Opponents of fish farming are concerned about viruses, parasites and diseases spreading among Cooke’s fish and then to wild or hatchery fish in Puget Sound. They question the structural integrity of the company’s pens, say fish waste causes water-quality issues and worry that an escape would allow the captive fish to reproduce in the wild.

“Disappointed is an understatement,” Brian Cladoosby, chairman of the Swinomish Tribe, said of the state’s decision. “Our salmon and steelhead are on the brink. Potentially introducing more diseases or genetic defects into our native steelhead is very disappointing.”

Cladoosby said “dire returns” of steelhead from the ocean have disrupted tribal fisheries for years and that the decision risks the species’ local recovery on rivers like the Skagit. He added that Cooke’s infrastructure restricts access to traditional tribal fishing areas.

Cladoosby expressed disappointment that WDFW announced its decision on Wednesday, which is the anniversary of the 1855 signing of the Treaty of Point Elliott, a day many tribes observe.

“They know the significance of the day for us,” Cladoosby said. “Many tribes will be celebrating Treaty Day. This will definitely be put on their radar screen as another devastating impact the state has done to our most precious natural resource.”

In a document justifying its decision, WDFW addressed some concerns. It wrote that state regulation, and required vaccinations, should help mitigate the risk of infection and disease. Raising steelhead represents less risk than Atlantic salmon for introduction of nonnative viruses, WDFW wrote. Using female triploid fish eggs — which are forced to retain a third set of chromosomes — will make the fish mostly sterile, the state agency said. If a net-pen structure were to fail, as one did in 2017, while farming 1 million fish, the state’s models say between 63 and 316 fertile fish could escape and survive to sexual maturity.

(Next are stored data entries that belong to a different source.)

/-! ### Regularity of the scalar curvature (named fact) and the uniform bound (proved from it) -/

/-- NAMED FACT (**the scalar curvature is a smooth function**; O'Neill 1983, Ch. 3, Def. 3.53:
"The scalar curvature `S` of `M` is the contraction `C(Ric) ∈ 𝔉(M)` of its Ricci tensor", `𝔉(M)`
being the ring of smooth real-valued functions on `M` (Ch. 1), with Lemma 3.35 (the curvature `R`
of the Levi-Civita connection is a tensor field) and Def. 3.51 (`Ric = C¹₃(R) ∈ 𝔗⁰₂(M)`)).
**Vended form**, in the encoding of this layer: for a `C^∞` pseudo-Riemannian metric `g` on the
tangent bundle of a `C^∞` manifold without boundary (finite-dimensional complete model space)
and any Levi-Civita connection `cov` of `g` (`g.IsLeviCivita cov`: torsion-free and compatible —
by the fundamental lemma, O'Neill Thm. 3.11, proved in the tree as
`PseudoRiemannianMetric.IsLeviCivita.eq_leviCivita_holds`, such a `cov` agrees with the
Levi-Civita connection on differentiable fields), the scalar curvature
`x ↦ scalarCurvatureWith g cov x = tr_g Ric(cov)_x` is a `C^∞` function `M → ℝ`. Users take
`(h : contMDiff_scalarCurvatureWith)`. [cite: ONeill1983, Ch. 3, Def. 3.53] -/
def contMDiff_scalarCurvatureWith : Prop :=
  ∀ {E : Type u} [NormedAddCommGroup E] [NormedSpace ℝ E] [FiniteDimensional ℝ E]
    [CompleteSpace E] {H : Type v} [TopologicalSpace H] (I : ModelWithCorners ℝ E H)
    [I.Boundaryless] (M : Type w) [TopologicalSpace M] [ChartedSpace H M] [IsManifold I ∞ M]
    (g : PseudoRiemannianMetric I ∞ E (TangentSpace I : M → Type _))
    (cov : CovariantDerivative I E (TangentSpace I : M → Type _)),
    g.IsLeviCivita cov → ContMDiff I 𝓘(ℝ, ℝ) ∞ (fun x ↦ g.scalarCurvatureWith cov x)

/-- **Discharge of `exists_pos_le_scalarCurvature_of_hasPositiveIsotropicCurvature` down to the
regularity fact.** The named fact of `RicciFlowScalarCurvature.lean` (Hamilton 1997, §1.2,
pp. 5–6; Chen–Zhu 2006, §4, p. 19: on a compact 4-manifold a Riemannian PIC metric has
`R ≥ α > 0`) follows from `contMDiff_scalarCurvatureWith`: pointwise `R > 0` is
`scalarCurvatureWith_pos_of_hasPositiveIsotropicCurvatureWith` (proved above), `R` is continuous
by the regularity fact, and a continuous function on a compact space attains its minimum
(Mathlib's `IsCompact.exists_isMinOn`); for empty `M` any `α > 0` will do.
[cite: Hamilton1997, §1.2, Lemma A2.1 (p. 5) and p. 6] [cite: ChenZhu2006, §4, p. 19] -/
theorem exists_pos_le_scalarCurvature_of_hasPositiveIsotropicCurvature_of_contMDiff
    (h : contMDiff_scalarCurvatureWith.{0, 0, u}) :
    exists_pos_le_scalarCurvature_of_hasPositiveIsotropicCurvature.{u} := by
  intro M _ _ _ _ _ _ g cov hR hLC hPIC
  have hpos : ∀ x : M, 0 < g.scalarCurvatureWith cov x :=
    scalarCurvatureWith_pos_of_hasPositiveIsotropicCurvatureWith (by simp) hR hPIC
  rcases isEmpty_or_nonempty M with hM | hM
  · exact ⟨1, one_pos, fun x ↦ (IsEmpty.false x).elim⟩
  have hcont : Continuous (fun x ↦ g.scalarCurvatureWith cov x) :=
    (h (𝓡 4) M g cov hLC).continuous
  obtain ⟨x₀, -, hx₀⟩ := isCompact_univ.exists_isMinOn univ_nonempty hcont.continuousOn
  exact ⟨_, hpos x₀, fun x ↦ hx₀ (mem_univ x)⟩
/-- **S2 — the Kemppainen–Smirnov engine for the SAW: time-zero G1 over the admissible family ⇒ KS
regularity along the mesh for tame data.** Under S1, for every Dobrushin domain, every TAME endpoint
approximation and every chordal uniformizing map `φ`, the critical SAW laws are
`IsKSRegularAlongMesh D φ curve law`: there are Dobrushin domains `D_δ` (the cell polygons of
`meshDomain D δ`, corner wedges at the two roots) with chordal maps `φ_δ → φ` ((U1) on the compacts
of the closed half-plane, (U2) at infinity, `b_δ → b` — kernel convergence of the cell polygons plus
Radó-type boundary convergence) and, for every `ε`, ONE regularity class `regularCurves (φ_δ) 𝔯`
(transience at `b_δ`, capacity schedule, driving and tip moduli: KS Prop. 3.2, Thms. 3.9–3.10, §3.5)
of mass `≥ 1 − ε` for all small `δ`. Plan: under tameness the SAW law of `Ω_δ` IS the law of the cell
domain `U(meshDomain D δ, δ)` between boundary vertices (`cellGraph_adj_iff`, landed), the exact domain
Markov property (`DomainMarkov.stub_sawDomainMarkov`, landed) makes every conditional law given a
prefix a member of the admissible family, so S1 is Condition G2 in KS's lattice convention §4.1.6,
and KS's probabilistic half is run in that convention (the tree's continuum-slit `ConditionG2` /
`exists_regularity_of_conditionG2` cannot be fed: lattice-sealed pockets are continuum-unforced). -/
theorem stub_ksRegularAlongMesh_of_G1 :
    ConditionG1 {L : MarkedLaw | ∃ (S : Finset (Site 2)) (δ : ℝ) (a b : Site 2),
      let U : Set ℂ := interior (⋃ v ∈ S, {z : ℂ | |z.re - (meshPoint δ v).re| ≤ δ / 2 ∧
        |z.im - (meshPoint δ v).im| ≤ δ / 2});
      0 < δ ∧ ((zdGraph 2).induce (↑S : Set (Site 2))).Preconnected ∧
        ((zdGraph 2).induce ((↑S : Set (Site 2))ᶜ)).Preconnected ∧ a ∈ S ∧ b ∈ S ∧
        (∃ w ∉ S, (zdGraph 2).Adj a w) ∧ (∃ w ∉ S, (zdGraph 2).Adj b w) ∧
        L = ⟨U, meshPoint δ a, meshPoint δ b, (SAW.law U δ a b).map (fun γ => γ.curve)⟩} →
    ∀ (D : DobrushinDomain) (a b : ℝ → Site 2), SAW.IsEndpointApprox D a b →
      (∀ᶠ δ in 𝓝[>] (0 : ℝ),
        (∀ x y : Site 2, (discreteDomainGraph D.carrier δ).Adj x y ↔
            ((zdGraph 2).Adj x y ∧ x ∈ meshDomain D.carrier δ ∧ y ∈ meshDomain D.carrier δ)) ∧
        ((zdGraph 2).induce (meshDomain D.carrier δ)ᶜ).Preconnected ∧
        (∃ w ∉ meshDomain D.carrier δ, (zdGraph 2).Adj (a δ) w) ∧
        (∃ w ∉ meshDomain D.carrier δ, (zdGraph 2).Adj (b δ) w)) →
      ∀ φ : ConformalEquiv upperHalfPlaneSet D.carrier, D.IsChordalUniformizing φ →
        IsKSRegularAlongMesh D φ (Ωδ := fun δ => SAW.DomainSAW D.carrier δ (a δ) (b δ))
          (fun δ γ => γ.curve) (fun δ => SAW.law D.carrier δ (a δ) (b δ)) := by
  sorry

Kurt Beardslee, of the Wild Fish Conservancy, said he thinks the state gets the science wrong and underestimates the risk.

“They’re showing how reckless they’re willing to be with our wild salmon,” Beardslee said.

WDFW will require Cooke to have an escape prevention and response plan, submit to twice-a-year net-pen inspections by a marine engineering firm, immediately report escaped fish, test for diseases before stocking net pens with smolts, provide annual fish health reports and allow WDFW to sample tissue and perform genetic analysis of breeding fish.

The company can’t farm steelhead immediately. It faces more regulatory scrutiny from other agencies.

Cooke must amend its water-quality permits with the Department of Ecology.

“They have not yet completed the full application,” said Colleen Keltz, a spokeswoman for that department. That permit will go through a public review process that will take at least several months, Keltz said.